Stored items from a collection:
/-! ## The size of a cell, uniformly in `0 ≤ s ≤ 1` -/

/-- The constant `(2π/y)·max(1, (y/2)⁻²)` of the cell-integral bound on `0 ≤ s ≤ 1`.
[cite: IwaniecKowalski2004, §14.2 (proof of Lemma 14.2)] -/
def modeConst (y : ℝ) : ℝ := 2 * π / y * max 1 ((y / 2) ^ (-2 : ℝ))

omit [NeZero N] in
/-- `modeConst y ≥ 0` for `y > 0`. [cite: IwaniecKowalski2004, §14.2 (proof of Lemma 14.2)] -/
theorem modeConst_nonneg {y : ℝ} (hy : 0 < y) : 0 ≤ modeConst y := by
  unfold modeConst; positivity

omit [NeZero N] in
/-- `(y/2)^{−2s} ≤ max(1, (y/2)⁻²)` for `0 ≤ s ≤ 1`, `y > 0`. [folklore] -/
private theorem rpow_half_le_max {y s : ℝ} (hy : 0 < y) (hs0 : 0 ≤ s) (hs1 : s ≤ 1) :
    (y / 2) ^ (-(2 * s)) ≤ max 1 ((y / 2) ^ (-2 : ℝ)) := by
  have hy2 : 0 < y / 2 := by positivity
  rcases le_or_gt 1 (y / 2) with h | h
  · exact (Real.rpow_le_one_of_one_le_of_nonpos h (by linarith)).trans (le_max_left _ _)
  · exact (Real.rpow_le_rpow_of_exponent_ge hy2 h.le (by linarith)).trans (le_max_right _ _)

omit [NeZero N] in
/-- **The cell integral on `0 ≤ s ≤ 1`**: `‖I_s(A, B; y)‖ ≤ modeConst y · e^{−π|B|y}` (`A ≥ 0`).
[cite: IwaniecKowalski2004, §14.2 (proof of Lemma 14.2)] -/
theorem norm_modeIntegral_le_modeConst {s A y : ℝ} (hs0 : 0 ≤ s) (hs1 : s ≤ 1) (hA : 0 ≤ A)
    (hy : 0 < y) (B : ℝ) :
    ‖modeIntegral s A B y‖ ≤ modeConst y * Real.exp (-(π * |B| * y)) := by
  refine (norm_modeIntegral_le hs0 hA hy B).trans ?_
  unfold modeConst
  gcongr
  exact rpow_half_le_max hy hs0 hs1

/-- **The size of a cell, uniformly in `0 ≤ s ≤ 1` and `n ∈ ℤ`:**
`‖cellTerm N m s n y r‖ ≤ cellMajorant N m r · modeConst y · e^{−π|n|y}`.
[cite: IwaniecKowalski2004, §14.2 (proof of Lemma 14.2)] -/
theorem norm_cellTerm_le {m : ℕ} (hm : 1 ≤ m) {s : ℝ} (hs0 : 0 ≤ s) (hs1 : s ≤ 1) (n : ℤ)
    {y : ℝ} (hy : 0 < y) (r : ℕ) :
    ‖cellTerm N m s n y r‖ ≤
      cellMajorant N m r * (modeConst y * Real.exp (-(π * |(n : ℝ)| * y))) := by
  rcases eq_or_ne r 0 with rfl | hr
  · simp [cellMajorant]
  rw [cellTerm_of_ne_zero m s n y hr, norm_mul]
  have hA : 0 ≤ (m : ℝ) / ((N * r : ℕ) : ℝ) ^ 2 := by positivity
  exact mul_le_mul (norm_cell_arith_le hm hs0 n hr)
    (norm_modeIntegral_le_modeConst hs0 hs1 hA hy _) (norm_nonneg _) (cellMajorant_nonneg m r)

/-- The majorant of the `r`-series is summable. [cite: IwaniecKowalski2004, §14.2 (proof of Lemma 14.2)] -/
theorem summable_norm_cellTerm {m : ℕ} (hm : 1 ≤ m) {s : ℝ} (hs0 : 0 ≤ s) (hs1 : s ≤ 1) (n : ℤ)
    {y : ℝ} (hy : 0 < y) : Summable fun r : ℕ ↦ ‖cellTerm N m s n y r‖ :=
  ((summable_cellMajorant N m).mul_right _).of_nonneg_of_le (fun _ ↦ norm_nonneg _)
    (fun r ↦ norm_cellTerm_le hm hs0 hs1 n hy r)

--

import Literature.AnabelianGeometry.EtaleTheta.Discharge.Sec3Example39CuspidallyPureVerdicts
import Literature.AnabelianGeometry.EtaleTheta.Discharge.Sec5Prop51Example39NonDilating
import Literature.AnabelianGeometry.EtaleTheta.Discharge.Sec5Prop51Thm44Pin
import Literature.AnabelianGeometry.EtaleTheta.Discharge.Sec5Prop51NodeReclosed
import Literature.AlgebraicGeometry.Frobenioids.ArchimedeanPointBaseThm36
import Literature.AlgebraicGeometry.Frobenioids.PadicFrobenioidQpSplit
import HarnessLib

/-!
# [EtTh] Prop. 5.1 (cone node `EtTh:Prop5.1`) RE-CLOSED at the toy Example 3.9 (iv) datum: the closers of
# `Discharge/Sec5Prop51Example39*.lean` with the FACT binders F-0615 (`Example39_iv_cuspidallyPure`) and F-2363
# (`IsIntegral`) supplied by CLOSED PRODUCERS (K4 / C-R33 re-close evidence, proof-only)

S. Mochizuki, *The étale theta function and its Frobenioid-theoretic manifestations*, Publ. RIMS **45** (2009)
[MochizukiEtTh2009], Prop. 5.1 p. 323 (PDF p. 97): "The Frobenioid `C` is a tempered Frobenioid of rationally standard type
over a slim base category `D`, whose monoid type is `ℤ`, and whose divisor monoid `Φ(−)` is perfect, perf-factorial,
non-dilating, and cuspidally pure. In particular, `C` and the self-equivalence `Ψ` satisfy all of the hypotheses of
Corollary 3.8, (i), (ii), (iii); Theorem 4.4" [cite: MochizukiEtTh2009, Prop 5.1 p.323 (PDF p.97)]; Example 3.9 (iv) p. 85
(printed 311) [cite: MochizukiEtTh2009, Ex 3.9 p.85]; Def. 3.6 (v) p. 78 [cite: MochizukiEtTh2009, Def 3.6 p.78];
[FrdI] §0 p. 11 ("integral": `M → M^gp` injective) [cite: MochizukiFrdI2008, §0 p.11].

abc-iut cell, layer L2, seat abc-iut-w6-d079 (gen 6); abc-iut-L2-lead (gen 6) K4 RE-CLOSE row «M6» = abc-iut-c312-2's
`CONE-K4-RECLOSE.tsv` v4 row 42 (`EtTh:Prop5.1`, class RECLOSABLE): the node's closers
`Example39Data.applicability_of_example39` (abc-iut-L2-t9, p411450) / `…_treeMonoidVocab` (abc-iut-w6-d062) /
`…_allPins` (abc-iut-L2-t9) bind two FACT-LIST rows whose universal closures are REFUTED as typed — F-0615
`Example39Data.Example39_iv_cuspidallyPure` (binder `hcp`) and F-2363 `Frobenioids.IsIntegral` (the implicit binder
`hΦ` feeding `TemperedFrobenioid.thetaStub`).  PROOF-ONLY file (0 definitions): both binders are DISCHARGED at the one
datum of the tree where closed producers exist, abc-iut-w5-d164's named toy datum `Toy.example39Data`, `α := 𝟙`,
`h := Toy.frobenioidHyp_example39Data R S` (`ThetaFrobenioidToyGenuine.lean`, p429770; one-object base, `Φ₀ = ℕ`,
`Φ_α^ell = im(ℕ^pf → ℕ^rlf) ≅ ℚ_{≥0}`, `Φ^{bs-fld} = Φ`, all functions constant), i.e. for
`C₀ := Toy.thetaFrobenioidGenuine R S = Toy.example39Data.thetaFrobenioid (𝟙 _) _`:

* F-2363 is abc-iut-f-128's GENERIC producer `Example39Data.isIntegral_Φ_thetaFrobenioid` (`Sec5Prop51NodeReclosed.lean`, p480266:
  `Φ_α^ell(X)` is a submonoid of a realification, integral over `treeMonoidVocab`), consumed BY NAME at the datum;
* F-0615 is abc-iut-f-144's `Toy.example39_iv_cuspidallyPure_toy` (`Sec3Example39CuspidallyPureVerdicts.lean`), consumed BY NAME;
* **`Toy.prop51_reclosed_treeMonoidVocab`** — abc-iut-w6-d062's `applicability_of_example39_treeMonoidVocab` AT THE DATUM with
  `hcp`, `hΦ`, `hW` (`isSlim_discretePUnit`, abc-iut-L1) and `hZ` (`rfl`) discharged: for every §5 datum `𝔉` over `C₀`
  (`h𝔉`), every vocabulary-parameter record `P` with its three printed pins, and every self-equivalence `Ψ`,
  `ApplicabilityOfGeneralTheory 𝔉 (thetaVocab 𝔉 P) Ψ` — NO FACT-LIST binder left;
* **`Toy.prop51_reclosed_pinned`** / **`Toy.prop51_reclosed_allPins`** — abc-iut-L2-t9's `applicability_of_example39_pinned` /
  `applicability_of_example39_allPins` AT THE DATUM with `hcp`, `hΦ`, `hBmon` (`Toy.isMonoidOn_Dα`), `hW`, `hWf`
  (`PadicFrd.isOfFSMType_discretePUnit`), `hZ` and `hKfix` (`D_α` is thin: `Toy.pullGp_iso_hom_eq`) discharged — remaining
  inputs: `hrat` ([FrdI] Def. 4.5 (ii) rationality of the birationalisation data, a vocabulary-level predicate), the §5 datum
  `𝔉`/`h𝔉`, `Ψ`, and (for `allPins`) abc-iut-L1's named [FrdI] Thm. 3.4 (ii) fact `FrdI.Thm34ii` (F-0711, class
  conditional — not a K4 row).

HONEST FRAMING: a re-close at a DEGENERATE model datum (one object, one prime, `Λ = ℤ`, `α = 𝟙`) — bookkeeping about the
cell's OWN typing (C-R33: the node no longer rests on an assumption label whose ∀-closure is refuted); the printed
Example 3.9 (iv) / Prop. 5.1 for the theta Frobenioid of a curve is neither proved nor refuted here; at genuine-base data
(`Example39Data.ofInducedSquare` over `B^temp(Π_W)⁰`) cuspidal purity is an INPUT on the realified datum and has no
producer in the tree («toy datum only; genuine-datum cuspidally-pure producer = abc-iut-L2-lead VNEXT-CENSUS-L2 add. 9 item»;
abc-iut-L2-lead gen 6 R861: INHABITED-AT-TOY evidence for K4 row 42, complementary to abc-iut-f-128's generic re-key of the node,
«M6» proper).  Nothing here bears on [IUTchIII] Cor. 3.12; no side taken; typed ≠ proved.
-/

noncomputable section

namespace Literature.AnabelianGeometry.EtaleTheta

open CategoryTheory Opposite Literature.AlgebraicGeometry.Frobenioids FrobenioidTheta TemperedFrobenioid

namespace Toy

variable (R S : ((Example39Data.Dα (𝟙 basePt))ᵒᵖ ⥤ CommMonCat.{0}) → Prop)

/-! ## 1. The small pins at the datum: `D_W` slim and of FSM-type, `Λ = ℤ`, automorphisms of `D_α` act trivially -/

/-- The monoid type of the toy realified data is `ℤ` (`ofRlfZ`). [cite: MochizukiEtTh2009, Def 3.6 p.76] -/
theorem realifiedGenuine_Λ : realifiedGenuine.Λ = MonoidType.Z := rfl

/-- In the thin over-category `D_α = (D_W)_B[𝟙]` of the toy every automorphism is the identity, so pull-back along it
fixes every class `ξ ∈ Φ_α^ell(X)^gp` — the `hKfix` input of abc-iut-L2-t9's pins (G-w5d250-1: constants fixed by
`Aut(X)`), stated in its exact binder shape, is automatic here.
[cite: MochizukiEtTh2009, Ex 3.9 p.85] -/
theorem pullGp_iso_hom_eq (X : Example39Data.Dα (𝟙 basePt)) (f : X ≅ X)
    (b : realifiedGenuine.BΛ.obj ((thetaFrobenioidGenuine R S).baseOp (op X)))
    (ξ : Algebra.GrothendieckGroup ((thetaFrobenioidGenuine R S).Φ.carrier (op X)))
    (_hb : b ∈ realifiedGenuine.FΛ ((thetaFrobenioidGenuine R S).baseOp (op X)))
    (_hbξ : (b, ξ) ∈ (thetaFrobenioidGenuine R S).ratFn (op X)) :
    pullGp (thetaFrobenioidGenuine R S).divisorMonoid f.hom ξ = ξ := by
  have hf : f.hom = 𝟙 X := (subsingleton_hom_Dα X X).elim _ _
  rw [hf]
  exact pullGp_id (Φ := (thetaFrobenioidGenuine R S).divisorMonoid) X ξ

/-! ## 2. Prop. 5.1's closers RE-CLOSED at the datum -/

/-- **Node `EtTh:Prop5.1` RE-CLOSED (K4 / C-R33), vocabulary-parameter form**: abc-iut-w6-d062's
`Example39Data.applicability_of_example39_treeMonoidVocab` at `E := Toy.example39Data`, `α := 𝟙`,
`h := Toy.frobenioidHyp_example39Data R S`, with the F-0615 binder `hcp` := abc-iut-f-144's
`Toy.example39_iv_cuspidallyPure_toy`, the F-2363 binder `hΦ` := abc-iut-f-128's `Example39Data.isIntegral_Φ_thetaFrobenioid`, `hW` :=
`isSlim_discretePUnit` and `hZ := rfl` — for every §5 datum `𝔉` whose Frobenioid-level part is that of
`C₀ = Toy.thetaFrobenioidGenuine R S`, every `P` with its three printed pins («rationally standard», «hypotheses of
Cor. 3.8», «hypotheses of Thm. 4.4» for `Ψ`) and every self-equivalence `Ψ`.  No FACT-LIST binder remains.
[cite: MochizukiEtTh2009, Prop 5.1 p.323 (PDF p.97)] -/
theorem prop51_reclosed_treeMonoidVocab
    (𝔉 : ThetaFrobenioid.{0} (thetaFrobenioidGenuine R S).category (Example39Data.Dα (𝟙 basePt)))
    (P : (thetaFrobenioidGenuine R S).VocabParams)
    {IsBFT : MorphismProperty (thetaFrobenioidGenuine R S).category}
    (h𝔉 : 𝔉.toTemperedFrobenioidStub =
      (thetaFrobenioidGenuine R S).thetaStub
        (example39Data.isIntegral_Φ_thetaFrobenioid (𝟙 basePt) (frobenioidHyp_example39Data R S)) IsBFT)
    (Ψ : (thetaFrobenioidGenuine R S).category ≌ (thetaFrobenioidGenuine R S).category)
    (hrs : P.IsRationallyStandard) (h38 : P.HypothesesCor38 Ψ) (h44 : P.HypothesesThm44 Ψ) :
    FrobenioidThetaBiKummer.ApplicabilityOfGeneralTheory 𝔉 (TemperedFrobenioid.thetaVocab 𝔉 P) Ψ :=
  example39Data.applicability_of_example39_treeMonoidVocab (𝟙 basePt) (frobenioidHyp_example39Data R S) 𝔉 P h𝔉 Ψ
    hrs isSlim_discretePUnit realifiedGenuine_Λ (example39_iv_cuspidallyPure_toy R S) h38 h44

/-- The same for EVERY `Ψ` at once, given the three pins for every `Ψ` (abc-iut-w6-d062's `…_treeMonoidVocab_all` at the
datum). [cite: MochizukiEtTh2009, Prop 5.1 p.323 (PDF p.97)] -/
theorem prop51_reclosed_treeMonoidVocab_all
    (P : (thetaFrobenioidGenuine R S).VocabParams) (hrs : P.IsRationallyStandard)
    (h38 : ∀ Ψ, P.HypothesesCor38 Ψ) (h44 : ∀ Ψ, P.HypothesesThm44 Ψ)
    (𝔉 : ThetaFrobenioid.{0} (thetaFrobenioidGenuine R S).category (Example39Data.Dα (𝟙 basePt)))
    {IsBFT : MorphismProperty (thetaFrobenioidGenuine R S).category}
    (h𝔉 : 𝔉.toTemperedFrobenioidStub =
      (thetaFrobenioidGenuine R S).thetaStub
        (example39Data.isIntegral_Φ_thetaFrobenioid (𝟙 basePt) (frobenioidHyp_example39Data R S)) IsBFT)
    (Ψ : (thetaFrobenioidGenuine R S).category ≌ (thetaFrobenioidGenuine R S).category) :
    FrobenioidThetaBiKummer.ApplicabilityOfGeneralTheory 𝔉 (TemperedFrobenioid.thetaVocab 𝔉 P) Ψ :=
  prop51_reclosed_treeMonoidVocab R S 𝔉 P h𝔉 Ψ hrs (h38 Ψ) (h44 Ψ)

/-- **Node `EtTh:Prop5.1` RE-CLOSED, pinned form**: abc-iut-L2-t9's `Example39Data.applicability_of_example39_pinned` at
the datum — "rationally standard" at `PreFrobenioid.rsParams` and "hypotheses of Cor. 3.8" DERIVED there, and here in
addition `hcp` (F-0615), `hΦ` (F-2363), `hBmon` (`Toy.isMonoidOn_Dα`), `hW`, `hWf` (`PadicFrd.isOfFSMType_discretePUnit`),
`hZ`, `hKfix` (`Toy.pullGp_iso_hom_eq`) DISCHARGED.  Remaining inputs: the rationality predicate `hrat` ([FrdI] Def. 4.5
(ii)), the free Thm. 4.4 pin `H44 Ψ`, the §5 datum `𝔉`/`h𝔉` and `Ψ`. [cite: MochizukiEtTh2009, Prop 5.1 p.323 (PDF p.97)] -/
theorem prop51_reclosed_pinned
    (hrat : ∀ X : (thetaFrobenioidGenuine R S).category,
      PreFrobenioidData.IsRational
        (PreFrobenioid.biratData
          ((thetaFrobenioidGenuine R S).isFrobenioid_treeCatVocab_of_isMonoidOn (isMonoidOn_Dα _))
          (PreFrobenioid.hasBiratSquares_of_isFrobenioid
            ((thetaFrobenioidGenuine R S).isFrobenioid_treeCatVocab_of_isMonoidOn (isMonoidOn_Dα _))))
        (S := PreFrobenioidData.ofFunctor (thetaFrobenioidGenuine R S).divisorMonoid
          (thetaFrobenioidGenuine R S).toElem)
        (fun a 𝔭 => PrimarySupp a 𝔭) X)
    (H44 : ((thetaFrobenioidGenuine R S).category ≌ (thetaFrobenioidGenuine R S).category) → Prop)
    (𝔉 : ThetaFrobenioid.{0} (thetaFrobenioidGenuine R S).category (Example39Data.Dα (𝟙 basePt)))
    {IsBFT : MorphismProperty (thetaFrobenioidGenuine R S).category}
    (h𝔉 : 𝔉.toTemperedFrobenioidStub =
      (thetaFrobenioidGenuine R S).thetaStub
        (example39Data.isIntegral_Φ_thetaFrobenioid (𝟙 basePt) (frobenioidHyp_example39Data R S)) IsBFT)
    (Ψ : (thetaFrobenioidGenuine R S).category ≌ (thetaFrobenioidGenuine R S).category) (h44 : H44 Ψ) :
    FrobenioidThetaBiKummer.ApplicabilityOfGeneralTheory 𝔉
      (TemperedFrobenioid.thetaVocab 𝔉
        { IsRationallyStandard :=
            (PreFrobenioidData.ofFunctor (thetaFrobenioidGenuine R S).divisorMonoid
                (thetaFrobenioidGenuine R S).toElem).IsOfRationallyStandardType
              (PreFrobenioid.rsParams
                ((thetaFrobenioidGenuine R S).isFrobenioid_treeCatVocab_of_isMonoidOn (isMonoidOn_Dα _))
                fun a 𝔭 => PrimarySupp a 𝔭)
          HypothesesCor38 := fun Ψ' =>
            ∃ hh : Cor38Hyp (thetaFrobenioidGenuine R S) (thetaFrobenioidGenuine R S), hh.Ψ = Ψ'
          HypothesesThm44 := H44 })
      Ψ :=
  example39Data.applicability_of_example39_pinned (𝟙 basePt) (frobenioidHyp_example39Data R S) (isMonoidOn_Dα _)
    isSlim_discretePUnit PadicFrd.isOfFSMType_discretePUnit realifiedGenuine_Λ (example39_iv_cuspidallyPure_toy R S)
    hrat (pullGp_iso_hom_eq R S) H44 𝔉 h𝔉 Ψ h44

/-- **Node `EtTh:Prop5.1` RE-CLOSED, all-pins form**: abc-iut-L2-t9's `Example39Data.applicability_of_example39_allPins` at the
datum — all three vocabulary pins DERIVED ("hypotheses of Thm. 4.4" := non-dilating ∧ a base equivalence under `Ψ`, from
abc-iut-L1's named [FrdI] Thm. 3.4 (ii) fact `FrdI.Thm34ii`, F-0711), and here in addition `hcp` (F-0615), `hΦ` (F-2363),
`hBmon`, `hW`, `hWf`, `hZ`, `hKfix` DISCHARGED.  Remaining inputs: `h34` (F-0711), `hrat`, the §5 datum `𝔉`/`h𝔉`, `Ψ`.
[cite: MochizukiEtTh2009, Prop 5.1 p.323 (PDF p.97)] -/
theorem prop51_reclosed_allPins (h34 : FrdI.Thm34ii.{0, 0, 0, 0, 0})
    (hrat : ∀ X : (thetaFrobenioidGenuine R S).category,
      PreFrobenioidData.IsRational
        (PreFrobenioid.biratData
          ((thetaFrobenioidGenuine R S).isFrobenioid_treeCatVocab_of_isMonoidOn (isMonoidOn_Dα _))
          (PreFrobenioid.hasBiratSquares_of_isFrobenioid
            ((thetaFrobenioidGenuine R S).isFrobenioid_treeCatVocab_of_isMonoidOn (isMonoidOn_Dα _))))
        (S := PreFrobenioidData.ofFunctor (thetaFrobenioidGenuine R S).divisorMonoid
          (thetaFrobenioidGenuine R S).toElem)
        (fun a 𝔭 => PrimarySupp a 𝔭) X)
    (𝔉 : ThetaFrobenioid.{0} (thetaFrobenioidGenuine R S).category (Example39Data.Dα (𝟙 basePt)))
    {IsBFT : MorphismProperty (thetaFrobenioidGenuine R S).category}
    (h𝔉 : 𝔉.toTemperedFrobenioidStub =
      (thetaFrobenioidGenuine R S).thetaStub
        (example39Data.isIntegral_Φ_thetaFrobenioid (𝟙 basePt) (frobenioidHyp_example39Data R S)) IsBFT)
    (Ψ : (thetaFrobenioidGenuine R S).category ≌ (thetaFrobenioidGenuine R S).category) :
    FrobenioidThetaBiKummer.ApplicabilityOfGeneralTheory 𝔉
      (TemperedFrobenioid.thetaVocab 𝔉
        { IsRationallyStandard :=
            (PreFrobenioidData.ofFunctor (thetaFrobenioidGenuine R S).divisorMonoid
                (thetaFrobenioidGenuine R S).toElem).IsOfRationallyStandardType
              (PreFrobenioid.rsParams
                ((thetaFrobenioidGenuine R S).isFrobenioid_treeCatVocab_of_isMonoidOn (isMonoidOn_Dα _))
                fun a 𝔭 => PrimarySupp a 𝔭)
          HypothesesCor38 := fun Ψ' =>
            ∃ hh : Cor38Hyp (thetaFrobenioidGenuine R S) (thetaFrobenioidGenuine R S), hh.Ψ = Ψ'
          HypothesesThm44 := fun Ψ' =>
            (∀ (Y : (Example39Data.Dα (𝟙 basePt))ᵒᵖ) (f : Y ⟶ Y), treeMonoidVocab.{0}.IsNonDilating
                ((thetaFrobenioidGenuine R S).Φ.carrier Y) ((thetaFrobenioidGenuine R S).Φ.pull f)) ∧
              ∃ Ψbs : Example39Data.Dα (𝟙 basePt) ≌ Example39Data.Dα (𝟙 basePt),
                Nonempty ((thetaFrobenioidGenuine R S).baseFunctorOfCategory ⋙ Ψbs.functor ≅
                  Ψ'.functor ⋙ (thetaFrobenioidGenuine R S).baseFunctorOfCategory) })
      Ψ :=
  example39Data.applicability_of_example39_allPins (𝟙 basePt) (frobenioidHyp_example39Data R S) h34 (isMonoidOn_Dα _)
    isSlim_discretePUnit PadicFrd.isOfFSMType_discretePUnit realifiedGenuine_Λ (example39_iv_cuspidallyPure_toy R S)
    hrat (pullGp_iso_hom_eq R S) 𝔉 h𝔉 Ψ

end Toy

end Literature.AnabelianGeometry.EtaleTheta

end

Aim of the exercise: What is needed is a verbatim copy of every line in the records above from the one containing "((summable_cellMajorant N m).mul_right" down to the one containing "(fun r ↦ norm_cellTerm_le", both included, and nothing more.

Solution for this problem:
  ((summable_cellMajorant N m).mul_right _).of_nonneg_of_le (fun _ ↦ norm_nonneg _)
    (fun r ↦ norm_cellTerm_le hm hs0 hs1 n hy r)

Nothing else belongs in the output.